Today, the Young Israel, a handsome red-brick building, sits on a freestanding lot at the end of a quiet street, lined with single-family brick ranch homes averaging 3,000 to 4,000 square feet, plus a swimming pool, at an average price of just $200,000. A few blocks away, but still within the community eruv, prices for a three-bedroom house can run as low as $150,000.
The construction of the eruv is a unique story in and of itself. I heard it from Dr. Zev Munk, a longstanding community member and CEO of Pharm-Olam, which provides clinical research services to the pharmaceutical, biotechnology and medical device community. He says that when the need for an eruv became pressing some twenty years ago, the process of obtaining the necessary approvals and easements from the local utility companies appeared to be daunting. Rather than give up, the community decided to take matters into its own hands.

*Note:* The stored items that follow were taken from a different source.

/-! ### Part 1: no level-`≥ 6` side on `[934/1024, 59/64)` -/

/-- **A level-`≥ 6` side is impossible for `934/1024 ≤ Φ < 59/64` on 12 bits.**  Cubic `f, g : 𝔽₂¹² → 𝔽₂` with `W_g = 64·u''` and
`934/1024 ≤ Φ(f,g) < 59/64` cannot exist.  Finite-slice statement; NOT summit progress. [this work] -/
theorem tw18_levelSix_934_false (f g : (Fin (6 + 6) → Bool) → Bool) (hf : IsDegLeFun 3 f) (hg : IsDegLeFun 3 g)
    (u'' : (Fin (6 + 6) → Bool) → ℤ) (hu'' : ∀ x, W (fun y => signOf (g y)) x = (2 : ℝ) ^ 6 * (u'' x : ℝ))
    (hlo : (934 / 1024 : ℝ) ≤ forrelation f g) (hhi : forrelation f g < 59 / 64) : False := by
  classical
  -- `u = 4u''` at the Ax level `4`
  set u : (Fin (6 + 6) → Bool) → ℤ := fun x => 4 * u'' x with hudef
  have hu : ∀ x, W (fun y => signOf (g y)) x = (2 : ℝ) ^ 4 * (u x : ℝ) := by
    intro x; rw [hu'' x]; simp only [u]; push_cast; ring
  -- the residual `e = u'' − s` and its budget `B = Σ e² = 8192(1 − Φ) ≤ 720`
  set e : (Fin (6 + 6) → Bool) → ℤ := fun x => u'' x - sZ (f x) with hedef
  have hFe : ∀ y, u y - 4 * sZ (f y) = 4 * e y := fun y => by simp only [u, e]; ring
  have hbud := tw12_budget f g u hu
  have h16 : ∀ x, (u x - 4 * sZ (f x)) ^ 2 = 16 * e x ^ 2 := fun x => by rw [hFe]; ring
  have hBR : ((∑ x, e x ^ 2 : ℤ) : ℝ) = 8192 * (1 - forrelation f g) := by
    have h' : ((∑ x, (u x - 4 * sZ (f x)) ^ 2 : ℤ) : ℝ) = 16 * ((∑ x, e x ^ 2 : ℤ) : ℝ) := by
      rw [sum_congr rfl fun x _ => h16 x, ← mul_sum]; push_cast; ring
    rw [h'] at hbud
    linarith
  have hB_le : (∑ x, e x ^ 2 : ℤ) ≤ 720 := by
    have h' : ((∑ x, e x ^ 2 : ℤ) : ℝ) ≤ 720 := by rw [hBR]; linarith
    exact_mod_cast h'
  -- even points of `u''` cost `≥ 1`
  set Z := univ.filter (fun x : Fin (6 + 6) → Bool => ¬ Odd (u'' x)) with hZdef
  have hmemZ : ∀ x, x ∈ Z ↔ ¬ Odd (u'' x) := fun x => by simp [hZdef]
  have heodd : ∀ x, x ∈ Z → Odd (e x) := by
    intro x hx
    have hev := Int.not_odd_iff_even.1 ((hmemZ x).1 hx)
    rcases tp_sZ_cases (f x) with hs | hs <;> simp only [e] <;> rw [hs]
    · exact Int.odd_sub.2 (iff_of_false (Int.not_odd_iff_even.2 hev) (by decide))
    · exact Int.odd_sub.2 (iff_of_false (Int.not_odd_iff_even.2 hev) (by decide))
  have hsq1 : ∀ x, x ∈ Z → 1 ≤ e x ^ 2 := by
    intro x hx
    have h0 := Int.odd_iff.1 (heodd x hx)
    have : e x ≤ -1 ∨ 1 ≤ e x := by omega
    have := tp_sq_ge (k := 1) (by norm_num) this
    linarith
  have hsplit : (∑ x, e x ^ 2 : ℤ) = ∑ x ∈ Z, e x ^ 2 + ∑ x ∈ univ.filter (fun x => x ∉ Z), e x ^ 2 := by
    rw [← sum_filter_add_sum_filter_not univ (fun x => x ∈ Z)]
    congr 1
    exact sum_congr (by ext x; simp) fun _ _ => rfl
  have hZle : (#Z : ℤ) ≤ 720 := by
    have h2 : ∑ x ∈ Z, (1 : ℤ) ≤ ∑ x ∈ Z, e x ^ 2 := sum_le_sum fun x hx => hsq1 x hx
    rw [sum_const, nsmul_eq_mul, mul_one] at h2
    linarith [sum_nonneg fun x (_ : x ∈ univ.filter (fun x => x ∉ Z)) => sq_nonneg (e x)]
  -- Parseval at level 6: `Σ u''² = 4096`
  have hpar : ∑ x, u'' x ^ 2 = 4096 := by
    have h := zms_sum_u_sq 2 g u (fun x => (hu x).trans (by norm_num))
    have e : ∑ x, ((u x : ℝ)) ^ 2 = 16 * ∑ x, ((u'' x : ℝ)) ^ 2 := by
      rw [mul_sum]; exact sum_congr rfl fun x _ => by simp only [u]; push_cast; ring
    rw [e] at h
    norm_num at h
    have h' : ∑ x, ((u'' x : ℝ)) ^ 2 = 4096 := by linarith
    exact_mod_cast h'
  by_cases hall : ∀ x, Odd (u'' x)
  · -- every `u''` odd: `g` is bent, `Φ = 1` or `Φ ≤ 7/8`
    have hsq1' : ∀ x, u'' x ^ 2 = 1 := by
      have hge : ∀ x, (1 : ℤ) ≤ u'' x ^ 2 := fun x => by
        have h0 := Int.odd_iff.1 (hall x)
        have : u'' x ≤ -1 ∨ 1 ≤ u'' x := by omega
        have := tp_sq_ge (k := 1) (by norm_num) this
        linarith
      have hsum0 : ∑ x, (u'' x ^ 2 - 1 : ℤ) = 0 := by
        rw [sum_sub_distrib, hpar, sum_const, card_univ, Fintype.card_fun, Fintype.card_bool, Fintype.card_fin]; norm_num
      intro x
      have := (sum_eq_zero_iff_of_nonneg fun y _ => by have := hge y; linarith).1 hsum0 x (mem_univ x)
      linarith
    have hbent : ∀ x, W (fun y => signOf (g y)) x ^ 2 = (2 : ℝ) ^ (6 + 6) := by
      intro x
      rw [hu'' x, mul_pow]
      have : ((u'' x : ℝ)) ^ 2 = 1 := by exact_mod_cast hsq1' x
      rw [this]; norm_num
    rcases tw_bent_end (by norm_num) f g hf hg hbent with h | h
    · rw [h] at hhi; norm_num at hhi
    · linarith
  push Not at hall
  obtain ⟨x₁, hx₁⟩ := hall
  -- the parity of `u''` is cubic; `Z` has exactly `512` points and is a 9-flat
  have hp : IsDegLeFun 3 (fun x => decide (Odd (u'' x))) :=
    stub_walshTower stub_axParity (6 + 6) 6 3 g u'' hg hu'' (by intro k hk hkn; omega)
  have hp' : IsDegLeFun (2 + 1) (fun x => decide (Odd (u'' x)) ^^ true) := tb_isDegLeFun_xor_const hp true
  have hfilt : (univ.filter fun x : Fin (6 + 6) → Bool => (decide (Odd (u'' x)) ^^ true) = true) = Z :=
    filter_congr fun x _ => by simp
  have hne : ∃ x, (decide (Odd (u'' x)) ^^ true) = true := ⟨x₁, by simpa using hx₁⟩
  have hRM := bb_rmWeight_holds (6 + 6) 3 (fun x => decide (Odd (u'' x)) ^^ true) hp' hne
  rw [hfilt] at hRM
  have hZge : 512 ≤ #Z := by norm_num at hRM; omega
  have hZcard : #Z = 512 := by
    have hZle' : #Z ≤ 720 := by exact_mod_cast hZle
    have hsw := sw_cubic_second_weight (m := 6 + 6) _ hp' hne (by rw [hfilt]; norm_num; omega)
    rw [hfilt] at hsw
    norm_num at hsw
    omega
  have hmw := mw_flat_of_minweight 2 (fun x => decide (Odd (u'' x)) ^^ true) hp' (by rw [hfilt, hZcard]; norm_num)
  rw [hfilt] at hmw
  obtain ⟨h0, hadd, hcardV, hcoset⟩ := hmw
  set V₀ := univ.filter (fun a : Fin (6 + 6) → Bool => ∀ x,
    (decide (Odd (u'' (bxor x a))) ^^ true) = (decide (Odd (u'' x)) ^^ true)) with hV₀
  obtain ⟨xZ, hxZ⟩ : Z.Nonempty := card_pos.1 (by rw [hZcard]; norm_num)
  have hS : Z = V₀.image (bxor xZ) := hcoset xZ (by have h := (hmemZ xZ).1 hxZ; simpa using h)
  rw [hZcard] at hcardV
  have hcardV9 : #V₀ = 2 ^ 9 := by rw [hcardV]; norm_num
  -- budget split: `Σ_Z e² ≥ 512`, so off `Z` at most `208`
  have hZsum_ge : (512 : ℤ) ≤ ∑ x ∈ Z, e x ^ 2 := by
    have h1 : ∑ x ∈ Z, (1 : ℤ) ≤ ∑ x ∈ Z, e x ^ 2 := sum_le_sum fun x hx => hsq1 x hx
    rw [sum_const, nsmul_eq_mul, mul_one, hZcard] at h1
    exact_mod_cast h1
  have hoff_le : ∑ x ∈ univ.filter (fun x => x ∉ Z), e x ^ 2 ≤ 208 := by linarith
  -- the partner `f` is at level `≥ 6`: type O is excluded by `to18_typeO_ge934_false`, level 5 by `tw15_levelFive_932_false`, for `(g, f)`
  have hΦ' : forrelation g f = forrelation f g := by
    rw [Summit.QuantumAdvantage.QuantumAdvantage.Theorems.SignedCubicForrelationNotPrBPP.Negative.HalfQuad.forrelation_comm]
  obtain ⟨uf, huf⟩ := tw_base (n := 6 + 6) f hf 4 (by norm_num)
  have hufev : ∀ x, ¬ Odd (uf x) := fun x hx =>
    to18_typeO_ge934_false g f hg hf uf huf ⟨x, hx⟩ (by rw [hΦ']; exact hlo)
  have huf' : ∀ x, W (fun y => signOf (f y)) x = (2 : ℝ) ^ 5 * (((uf x / 2 : ℤ)) : ℝ) := fun x => by
    rw [tw_level_up f uf huf hufev x]
  have huf'ev : ∀ x, ¬ Odd (uf x / 2) := fun x hx =>
    tw15_levelFive_932_false g f hg hf (fun x => uf x / 2) huf' ⟨x, hx⟩ (by rw [hΦ']; linarith)
  have hwf : ∀ x, W (fun y => signOf (f y)) x = (2 : ℝ) ^ 6 * (((uf x / 2 / 2 : ℤ)) : ℝ) := fun x => by
    rw [tw_level_up (j := 5) f (fun x => uf x / 2) huf' huf'ev x]
  rcases tw18_off_flat_le208 f g hf hg u'' hu'' V₀ xZ h0 hadd hcardV9 hS hoff_le with
      h8 | ⟨y₁, y₂, hy₁, hy₂, hy₁₂, hoff, hc₁, hc₂, h128⟩ | ⟨y₁, y₂, y₃, hy₁, hy₂, hy₃, hy₁₂, hy₁₃, hy₂₃, hΩC, hΩ52, ⟨ω₄, hΩsq⟩, h192⟩
  · /- `8 ∣ e` off `Z`: gen 13's engine with exact accounting at budget `720`, two-sided end (gen 16/18) -/
    exact tw18_levelSix_eight_partner_false735 720 (by norm_num) f g hf hg u'' hu'' (fun x => uf x / 2 / 2) hwf (by linarith) (by linarith)
      hB_le V₀ xZ h0 hadd hcardV hS h8
  · /- the sparse two-coset exception: `Σ_Z (e² − 1) ≤ 80`, (H3)/(H4) by avoidance, no `|e| ∈ {3,5}` on `Z`, then the two-sided kill -/
    have hDZ : ∑ x ∈ Z, (e x ^ 2 - 1) ≤ 80 := by
      rw [sum_sub_distrib, sum_const, nsmul_eq_mul, mul_one, hZcard]
      push_cast
      linarith
    obtain ⟨H3, H4⟩ := tw15_H34_avoid f g hf hg u'' hu'' V₀ xZ h0 hadd hcardV hS y₁ y₂ hy₁ hy₂ hy₁₂ hoff hc₁ hc₂
    have hmild := tw15_onZ_no_mild_wild f u'' V₀ xZ h0 hadd hcardV hS (by linarith) H3 H4
    -- on `Z`: `e² = 1`, or `e² ∈ {49, 81}` (the budget `80` affords one point with `|e| = 7` or `|e| = 9`, at most)
    have hZ1 : ∀ x ∈ Z, e x ^ 2 = 1 ∨ e x ^ 2 = 49 ∨ e x ^ 2 = 81 := by
      intro x hx
      rcases hmild x hx with h1 | h49
      · exact Or.inl h1
      · right
        have h2 : e x ^ 2 - 1 ≤ ∑ y ∈ Z, (e y ^ 2 - 1) :=
          single_le_sum (f := fun y => e y ^ 2 - 1) (fun y hy => by linarith [hsq1 y hy]) hx
        change 49 ≤ e x ^ 2 at h49
        have h81 : e x ^ 2 ≤ 81 := by linarith
        obtain ⟨k, hk⟩ := heodd x hx
        have h9a : e x ≤ 9 := by nlinarith
        have h9b : -9 ≤ e x := by nlinarith
        have h7 : 7 ≤ e x ∨ e x ≤ -7 := by
          by_contra h
          push Not at h
          nlinarith [h.1, h.2]
        have he : e x = 7 ∨ e x = -7 ∨ e x = 9 ∨ e x = -9 := by omega
        rcases he with h | h | h | h <;> rw [h] <;> norm_num
    exact tw18_levelSix_sparse9_false 208 80 (by norm_num) f g hf hg u'' hu'' (fun x => uf x / 2 / 2) hwf (by linarith) (by linarith)
      V₀ xZ h0 hadd hcardV hS hZ1 hDZ hoff_le H3 H4
  · /- the RIGID exception: `Σ_Z (e² − 1) ≤ 16`, (H3)/(H4) by weighted few-hit transversals, no mild wild point, so `e² = 1` on `Z` -/
    have hDZ : ∑ x ∈ Z, (e x ^ 2 - 1) ≤ 16 := by
      rw [sum_sub_distrib, sum_const, nsmul_eq_mul, mul_one, hZcard]
      push_cast
      linarith
    obtain ⟨H3, H4⟩ := tw18_H34_rigid_w f g hf hg u'' hu'' V₀ xZ h0 hadd hcardV hS
      (univ.filter fun ω => ω ∉ Z ∧ ¬ (8 : ℤ) ∣ e ω) y₁ y₂ y₃ hy₁ hy₂ hy₃ hy₁₂ hy₁₃ hy₂₃ hΩC (hΩ52.trans (by norm_num))
      (fun y hy h8 => mem_filter.2 ⟨mem_univ _, hy, h8⟩) ω₄ hΩsq
    have hmild := tw15_onZ_no_mild_wild f u'' V₀ xZ h0 hadd hcardV hS (by linarith) H3 H4
    have hZ1 : ∀ x ∈ Z, e x ^ 2 = 1 ∨ e x ^ 2 = 49 := by
      intro x hx
      rcases hmild x hx with h1 | h49
      · exact Or.inl h1
      · exfalso
        have h2 : e x ^ 2 - 1 ≤ ∑ y ∈ Z, (e y ^ 2 - 1) :=
          single_le_sum (f := fun y => e y ^ 2 - 1) (fun y hy => by linarith [hsq1 y hy]) hx
        change 49 ≤ e x ^ 2 at h49
        linarith
    exact tw16_levelSix_sparse7_false 208 16 (by norm_num) f g hf hg u'' hu'' (fun x => uf x / 2 / 2) hwf (by linarith) (by linarith)
      V₀ xZ h0 hadd hcardV hS hZ1 hDZ hoff_le H3 H4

“We finally said, ‘Let’s just do it.’ And under the initiative of Etan Mirwis, one of our chashuve askanim, it was up in a matter of days,” says Dr. Munk, as we chatted over glatt kosher Mediterranean cuisine at Suzie’s Grill.
“You established facts on the ground, just like in the Middle East?” I suggested.
“It was a good lesson in life,” said Dr. Munk. “Sometimes if you look at a situation too analytically, you can talk yourself out of doing it, but if you jump into the Yam Suf first, things have a way of working out.”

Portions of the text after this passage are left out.